Stored data entries:
/-- **`21443a1` (rank three, semistable) — THE INTRINSIC `L`-VALUE ROW AT EVERY `11 ≤ p < 1000`, hypotheses on `p` reduced to GOOD + ORDINARY**
(depth table v16; `ρ_{E,p^n}` onto at every `p ≥ 11` by Mazur 1978 Thm. 4 + Serre Prop. 21, granted `mazur_torsion`). For every prime
`11 ≤ p < 1000` of good ordinary reduction, every imaginary quadratic Heegner field `K` for `N = 21443` (`d_K ∉ {−3,−4}`, `p ∤ d_K`) and ANY globally
minimal model `T` of `E^{(d_K)}`: «`L(E^{(d_K)},1) ≠ 0` ∧ `ord_p(L(T,1)/Ω_T) ≤ 3`» ⟹ the clause of `KolyvaginDepthSupplyKN` at `W = 21443a1` VERBATIM
(`tower_surjective_of_semistable_of_eleven_le` + `cruxBody_of_twistLValue_intrinsic_spade`). CONDITIONAL on `mazur_torsion`, Stein–Wuthrich Thm. 1.1,
W. Zhang L8.4 (1) / 9.1, Skinner 2016 Thm. C, GZK by name; per curve; nothing class-wide; BSD is not proved by it. [cite: Mazur1978, Thm. 4 (p. 131)]
[cite: SteinWuthrich2013, Thm. 1.1 (p. 1758)] [cite: Skinner2016PacificMC, Thm. C (p. 173)] [cite: CremonaAlgorithms1997, Table 1 (21443a1)] -/
theorem cruxBody_LValue_intrinsic_of_eleven_le
    (hMT : ∀ V : WeierstrassCurve ℚ, mazur_torsion V)
    (hSW : SteinWuthrich2013_sha_inf_torsionBy_eq_bot_of_two_le_rank)
    (h84 : Literature.NumberTheory.EllipticCurves.WZhang2014_lemma84_exists_minimal_kolyvaginClass_one_selmerCard)
    (hSk : Skinner2016_padicValRat_bsd_rank_zero) (hGZK : rank_eq_analyticRank_of_analyticRank_le_one)
    (p : ℕ) [hp : Fact p.Prime] (h11 : 11 ≤ p) (hp1000 : p < 1000)
    (hgood : haveI := isElliptic_of_mem_atlasR3A00 mem_atlas; haveI := isGloballyMinimal_of_mem_atlasR3A00 mem_atlas; (c21443a1.e.baseChange ℚ).HasGoodReductionAtPrime p)
    (hord : haveI := isElliptic_of_mem_atlasR3A00 mem_atlas; haveI := isGloballyMinimal_of_mem_atlasR3A00 mem_atlas; ¬ (p : ℤ) ∣ (c21443a1.e.baseChange ℚ).frobeniusTrace p)
    (K : Type) [Field K] [NumberField K] (hK : IsImaginaryQuadratic K)
    (hD3 : NumberField.discr K ≠ -3) (hD4 : NumberField.discr K ≠ -4) (hpD : ¬ ((p : ℤ) ∣ NumberField.discr K))
    (hH : SatisfiesHeegnerHypothesis 21443 K)
    (T : WeierstrassCurve ℚ) [T.IsElliptic] [T.IsGloballyMinimal] (C : WeierstrassCurve.VariableChange ℚ)
    (hC : C • T = (c21443a1.e.baseChange ℚ).quadraticTwist (NumberField.discr K : ℚ))
    (hL : ((c21443a1.e.baseChange ℚ).quadraticTwist (NumberField.discr K : ℚ)).entireLFunction 1 ≠ 0)
    (hval : ∀ q : ℚ, T.entireLFunction 1 / ((T.realPeriodRat : ℝ) : ℂ) = (q : ℂ) → padicValRat p q ≤ 3) :
    haveI := isElliptic_of_mem_atlasR3A00 mem_atlas; haveI := isGloballyMinimal_of_mem_atlasR3A00 mem_atlas;
    ∃ (p : ℕ) (hp : Fact p.Prime), 5 ≤ p ∧ (c21443a1.e.baseChange ℚ).HasGoodReductionAtPrime p ∧
      ¬ (p : ℤ) ∣ (c21443a1.e.baseChange ℚ).frobeniusTrace p ∧ (∀ n : ℕ, (c21443a1.e.baseChange ℚ).HasSurjectiveModNGaloisRep (p ^ n : ℕ)) ∧
      (∀ v : HeightOneSpectrum (𝓞 ℚ), (c21443a1.e.baseChange ℚ).HasMultiplicativeReductionAt v →
        ¬ p ∣ (c21443a1.e.baseChange ℚ).ordMinimalDiscriminant v) ∧
      ∃ (K : Type) (_ : Field K) (_ : NumberField K), IsImaginaryQuadratic K ∧
        NumberField.discr K ≠ -3 ∧ NumberField.discr K ≠ -4 ∧
        ∃ (_ : NeZero ((c21443a1.e.baseChange ℚ).conductorNorm ℤ)), SatisfiesHeegnerHypothesis ((c21443a1.e.baseChange ℚ).conductorNorm ℤ) K ∧
        ∃ (Dt : ModularParametrizationData (c21443a1.e.baseChange ℚ) ((c21443a1.e.baseChange ℚ).conductorNorm ℤ)) (β : ℤ) (ι : K →+* ℂ) (n₁ : ℕ)
          (d : KolyvaginHeegnerData Dt β ι n₁), Squarefree n₁ ∧
          (∀ q ∈ n₁.primeFactors, Zhang2014.IsKolyvaginPrime ((c21443a1.e.baseChange ℚ).conductorNorm ℤ) (c21443a1.e.baseChange ℚ) K p q) ∧
          d.kolyvaginClass hp.out 1 ≠ 0 ∧
          (n₁.primeFactors.card + 1 ≤ (c21443a1.e.baseChange ℚ).mordellWeilRank ∨
            (n₁.primeFactors.card ≤ (c21443a1.e.baseChange ℚ).mordellWeilRank ∧
              n₁.primeFactors.card + 1 ≤ ((c21443a1.e.baseChange ℚ).quadraticTwist (NumberField.discr K : ℚ)).mordellWeilRank)) := by
  haveI := isElliptic_of_mem_atlasR3A00 mem_atlas; haveI := isGloballyMinimal_of_mem_atlasR3A00 mem_atlas
  haveI iNZ : NeZero ((c21443a1.e.baseChange ℚ).conductorNorm ℤ) := neZero_conductorNorm_of_isElliptic _
  have hsp := spadeOne_of_five_le p (by omega)
  have hHN : SatisfiesHeegnerHypothesis ((c21443a1.e.baseChange ℚ).conductorNorm ℤ) K := by rw [conductorNorm_eq]; exact hH
  have hS2 : ¬ Squarefree ((c21443a1.e.baseChange ℚ).conductorNorm ℤ) →
      (∃ (ℓ : ℕ) (_ : Fact ℓ.Prime), (c21443a1.e.baseChange ℚ).HasMultiplicativeReductionAtPrime ℓ ∧
          ¬ p ∣ padicValInt ℓ (c21443a1.e.baseChange ℚ).minimalDiscriminantInt) ∧
        ∃ (ℓ₁ ℓ₂ : ℕ) (_ : Fact ℓ₁.Prime) (_ : Fact ℓ₂.Prime), ℓ₁ ≠ ℓ₂ ∧
          (c21443a1.e.baseChange ℚ).HasMultiplicativeReductionAtPrime ℓ₁ ∧ (c21443a1.e.baseChange ℚ).HasMultiplicativeReductionAtPrime ℓ₂ :=
    fun hns ↦ absurd ((c21443a1.e.baseChange ℚ).isSemistable_iff_squarefree_conductorNorm.mp hsp.2) hns
  have hmult : ∃ ℓ : ℕ, ∃ _ : Fact ℓ.Prime, (c21443a1.e.baseChange ℚ).HasMultiplicativeReductionAtPrime ℓ :=
    ⟨41, Fact.mk (by norm_num), by
      haveI := Fact.mk (by norm_num : Nat.Prime 41)
      exact IntModel.hasMultiplicativeReductionAtPrime_of_intModel intModel 41 (by decide +kernel) (by decide +kernel)⟩
  have htower := tower_surjective_of_semistable_of_eleven_le hMT _ hsp.2 p h11
  exact cruxBody_of_twistLValue_intrinsic_spade hSW h84 hSk hGZK _ not_hasCM (le_trans (by norm_num) three_le_rank)
    (by rw [conductorNorm_eq]; norm_num) hmult p (by omega) hp1000 hgood hord htower (kodairaNeron_of_five_le p (by omega)) hsp.1 hS2
    K hK hD3 hD4 hpD hHN T C hC hL 3 three_le_rank hval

What needs to be done:
Transcribe nothing except the lines from the one with "(by rw [conductorNorm_eq];" through the end of the data above, each exactly as it appears.

Task answer:
    (by rw [conductorNorm_eq]; norm_num) hmult p (by omega) hp1000 hgood hord htower (kodairaNeron_of_five_le p (by omega)) hsp.1 hS2
    K hK hD3 hD4 hpD hHN T C hC hL 3 three_le_rank hval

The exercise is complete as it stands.